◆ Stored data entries
··········

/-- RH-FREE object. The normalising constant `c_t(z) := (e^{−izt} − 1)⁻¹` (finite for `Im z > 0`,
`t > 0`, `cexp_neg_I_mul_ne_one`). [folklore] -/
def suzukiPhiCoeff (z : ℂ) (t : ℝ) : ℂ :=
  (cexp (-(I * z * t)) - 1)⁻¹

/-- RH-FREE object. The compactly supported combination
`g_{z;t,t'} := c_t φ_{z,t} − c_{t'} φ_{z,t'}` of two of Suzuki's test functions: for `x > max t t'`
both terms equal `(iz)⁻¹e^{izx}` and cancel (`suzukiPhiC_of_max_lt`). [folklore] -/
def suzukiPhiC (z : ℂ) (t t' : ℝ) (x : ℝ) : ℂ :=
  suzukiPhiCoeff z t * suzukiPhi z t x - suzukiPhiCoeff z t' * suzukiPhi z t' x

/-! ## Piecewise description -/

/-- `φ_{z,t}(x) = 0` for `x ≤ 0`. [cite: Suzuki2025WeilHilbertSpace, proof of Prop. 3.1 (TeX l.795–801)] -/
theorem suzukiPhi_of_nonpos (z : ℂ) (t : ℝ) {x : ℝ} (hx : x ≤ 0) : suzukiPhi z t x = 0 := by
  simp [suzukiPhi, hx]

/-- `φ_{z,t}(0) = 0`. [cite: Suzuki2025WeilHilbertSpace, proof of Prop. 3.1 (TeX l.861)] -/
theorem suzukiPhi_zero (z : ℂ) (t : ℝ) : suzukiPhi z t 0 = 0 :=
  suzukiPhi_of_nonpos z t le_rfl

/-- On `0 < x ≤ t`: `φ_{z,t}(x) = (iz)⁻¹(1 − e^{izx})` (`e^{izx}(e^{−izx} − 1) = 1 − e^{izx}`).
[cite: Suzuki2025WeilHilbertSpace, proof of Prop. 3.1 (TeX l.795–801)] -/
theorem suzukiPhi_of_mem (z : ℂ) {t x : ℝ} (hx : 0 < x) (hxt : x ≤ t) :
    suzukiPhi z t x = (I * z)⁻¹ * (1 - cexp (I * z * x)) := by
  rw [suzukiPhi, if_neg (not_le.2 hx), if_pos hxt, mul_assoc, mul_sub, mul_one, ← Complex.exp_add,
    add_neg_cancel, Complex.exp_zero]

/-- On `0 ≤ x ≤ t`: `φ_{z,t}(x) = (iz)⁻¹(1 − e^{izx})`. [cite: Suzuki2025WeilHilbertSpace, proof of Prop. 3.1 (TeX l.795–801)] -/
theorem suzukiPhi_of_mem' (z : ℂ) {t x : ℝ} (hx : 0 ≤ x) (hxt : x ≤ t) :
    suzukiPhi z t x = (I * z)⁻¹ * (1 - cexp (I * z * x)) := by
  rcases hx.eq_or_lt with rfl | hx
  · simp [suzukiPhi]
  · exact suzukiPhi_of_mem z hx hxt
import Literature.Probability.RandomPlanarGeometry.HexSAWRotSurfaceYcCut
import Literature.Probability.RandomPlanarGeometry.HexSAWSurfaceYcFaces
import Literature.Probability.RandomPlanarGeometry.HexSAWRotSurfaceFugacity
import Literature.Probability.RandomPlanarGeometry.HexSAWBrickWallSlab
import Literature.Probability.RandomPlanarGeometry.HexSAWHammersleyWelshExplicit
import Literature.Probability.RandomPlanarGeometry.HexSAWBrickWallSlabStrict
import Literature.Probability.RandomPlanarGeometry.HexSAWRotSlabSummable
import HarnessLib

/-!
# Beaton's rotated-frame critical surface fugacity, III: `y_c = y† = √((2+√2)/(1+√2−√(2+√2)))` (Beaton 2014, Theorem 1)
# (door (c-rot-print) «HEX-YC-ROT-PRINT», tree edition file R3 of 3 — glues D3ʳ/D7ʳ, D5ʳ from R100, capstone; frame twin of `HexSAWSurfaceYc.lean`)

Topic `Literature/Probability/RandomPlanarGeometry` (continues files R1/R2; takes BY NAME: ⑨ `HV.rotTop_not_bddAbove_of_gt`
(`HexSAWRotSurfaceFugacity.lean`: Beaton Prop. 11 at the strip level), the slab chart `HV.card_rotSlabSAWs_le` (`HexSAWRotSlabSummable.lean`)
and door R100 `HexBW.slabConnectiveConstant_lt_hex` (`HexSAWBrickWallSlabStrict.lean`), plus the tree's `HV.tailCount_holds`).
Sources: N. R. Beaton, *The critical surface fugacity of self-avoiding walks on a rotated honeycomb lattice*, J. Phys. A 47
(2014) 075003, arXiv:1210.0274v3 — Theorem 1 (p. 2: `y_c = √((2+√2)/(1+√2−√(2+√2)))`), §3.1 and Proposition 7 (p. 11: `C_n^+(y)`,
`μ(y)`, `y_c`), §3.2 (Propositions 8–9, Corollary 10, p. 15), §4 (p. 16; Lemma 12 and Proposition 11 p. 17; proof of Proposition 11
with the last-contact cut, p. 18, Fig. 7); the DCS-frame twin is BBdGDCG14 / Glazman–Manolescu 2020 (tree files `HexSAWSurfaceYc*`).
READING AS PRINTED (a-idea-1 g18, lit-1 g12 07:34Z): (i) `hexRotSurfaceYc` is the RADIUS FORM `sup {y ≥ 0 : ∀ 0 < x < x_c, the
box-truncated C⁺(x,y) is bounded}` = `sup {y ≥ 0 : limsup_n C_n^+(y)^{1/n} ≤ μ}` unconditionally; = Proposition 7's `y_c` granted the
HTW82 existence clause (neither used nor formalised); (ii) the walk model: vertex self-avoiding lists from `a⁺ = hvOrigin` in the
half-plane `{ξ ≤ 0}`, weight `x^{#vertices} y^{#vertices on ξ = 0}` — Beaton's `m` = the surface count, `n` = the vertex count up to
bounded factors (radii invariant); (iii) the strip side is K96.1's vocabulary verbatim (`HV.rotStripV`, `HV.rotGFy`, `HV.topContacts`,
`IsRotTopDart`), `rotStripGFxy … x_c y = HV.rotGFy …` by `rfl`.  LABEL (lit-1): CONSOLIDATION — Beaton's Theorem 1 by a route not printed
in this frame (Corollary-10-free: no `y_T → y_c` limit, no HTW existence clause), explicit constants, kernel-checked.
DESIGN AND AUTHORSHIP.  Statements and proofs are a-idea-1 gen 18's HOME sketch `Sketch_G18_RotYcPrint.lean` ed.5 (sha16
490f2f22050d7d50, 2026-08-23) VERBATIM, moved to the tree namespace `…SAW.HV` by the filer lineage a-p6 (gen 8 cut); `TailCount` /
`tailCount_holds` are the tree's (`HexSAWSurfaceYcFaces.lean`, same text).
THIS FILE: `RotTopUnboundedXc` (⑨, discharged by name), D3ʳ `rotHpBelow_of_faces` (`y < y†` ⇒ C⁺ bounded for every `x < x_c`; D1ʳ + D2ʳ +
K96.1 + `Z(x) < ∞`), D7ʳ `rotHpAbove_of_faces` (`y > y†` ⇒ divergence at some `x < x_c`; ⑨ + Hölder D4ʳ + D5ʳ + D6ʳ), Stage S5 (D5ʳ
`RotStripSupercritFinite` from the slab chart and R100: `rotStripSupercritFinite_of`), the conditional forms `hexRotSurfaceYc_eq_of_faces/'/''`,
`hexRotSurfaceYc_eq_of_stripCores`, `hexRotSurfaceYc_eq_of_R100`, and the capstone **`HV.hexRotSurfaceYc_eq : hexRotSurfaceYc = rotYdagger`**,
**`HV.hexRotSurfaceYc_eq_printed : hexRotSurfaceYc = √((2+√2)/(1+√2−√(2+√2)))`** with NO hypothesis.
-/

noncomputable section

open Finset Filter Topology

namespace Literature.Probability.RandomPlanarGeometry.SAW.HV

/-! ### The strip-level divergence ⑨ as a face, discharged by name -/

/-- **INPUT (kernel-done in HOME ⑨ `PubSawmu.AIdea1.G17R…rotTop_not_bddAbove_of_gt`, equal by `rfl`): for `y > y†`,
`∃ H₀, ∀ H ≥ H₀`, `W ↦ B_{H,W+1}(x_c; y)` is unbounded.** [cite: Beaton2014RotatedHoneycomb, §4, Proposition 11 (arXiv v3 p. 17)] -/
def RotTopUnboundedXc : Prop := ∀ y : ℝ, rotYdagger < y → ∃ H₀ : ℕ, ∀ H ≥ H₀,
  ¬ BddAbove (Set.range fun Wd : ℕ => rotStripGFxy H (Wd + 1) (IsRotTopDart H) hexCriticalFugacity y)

··········

◆ Assignment
Using the entries above, give back exactly the line containing "and door R100", the line containing "of Proposition 11", and every line between them, and nothing else.

◆ Expected output
and door R100 `HexBW.slabConnectiveConstant_lt_hex` (`HexSAWBrickWallSlabStrict.lean`), plus the tree's `HV.tailCount_holds`).
Sources: N. R. Beaton, *The critical surface fugacity of self-avoiding walks on a rotated honeycomb lattice*, J. Phys. A 47
(2014) 075003, arXiv:1210.0274v3 — Theorem 1 (p. 2: `y_c = √((2+√2)/(1+√2−√(2+√2)))`), §3.1 and Proposition 7 (p. 11: `C_n^+(y)`,
`μ(y)`, `y_c`), §3.2 (Propositions 8–9, Corollary 10, p. 15), §4 (p. 16; Lemma 12 and Proposition 11 p. 17; proof of Proposition 11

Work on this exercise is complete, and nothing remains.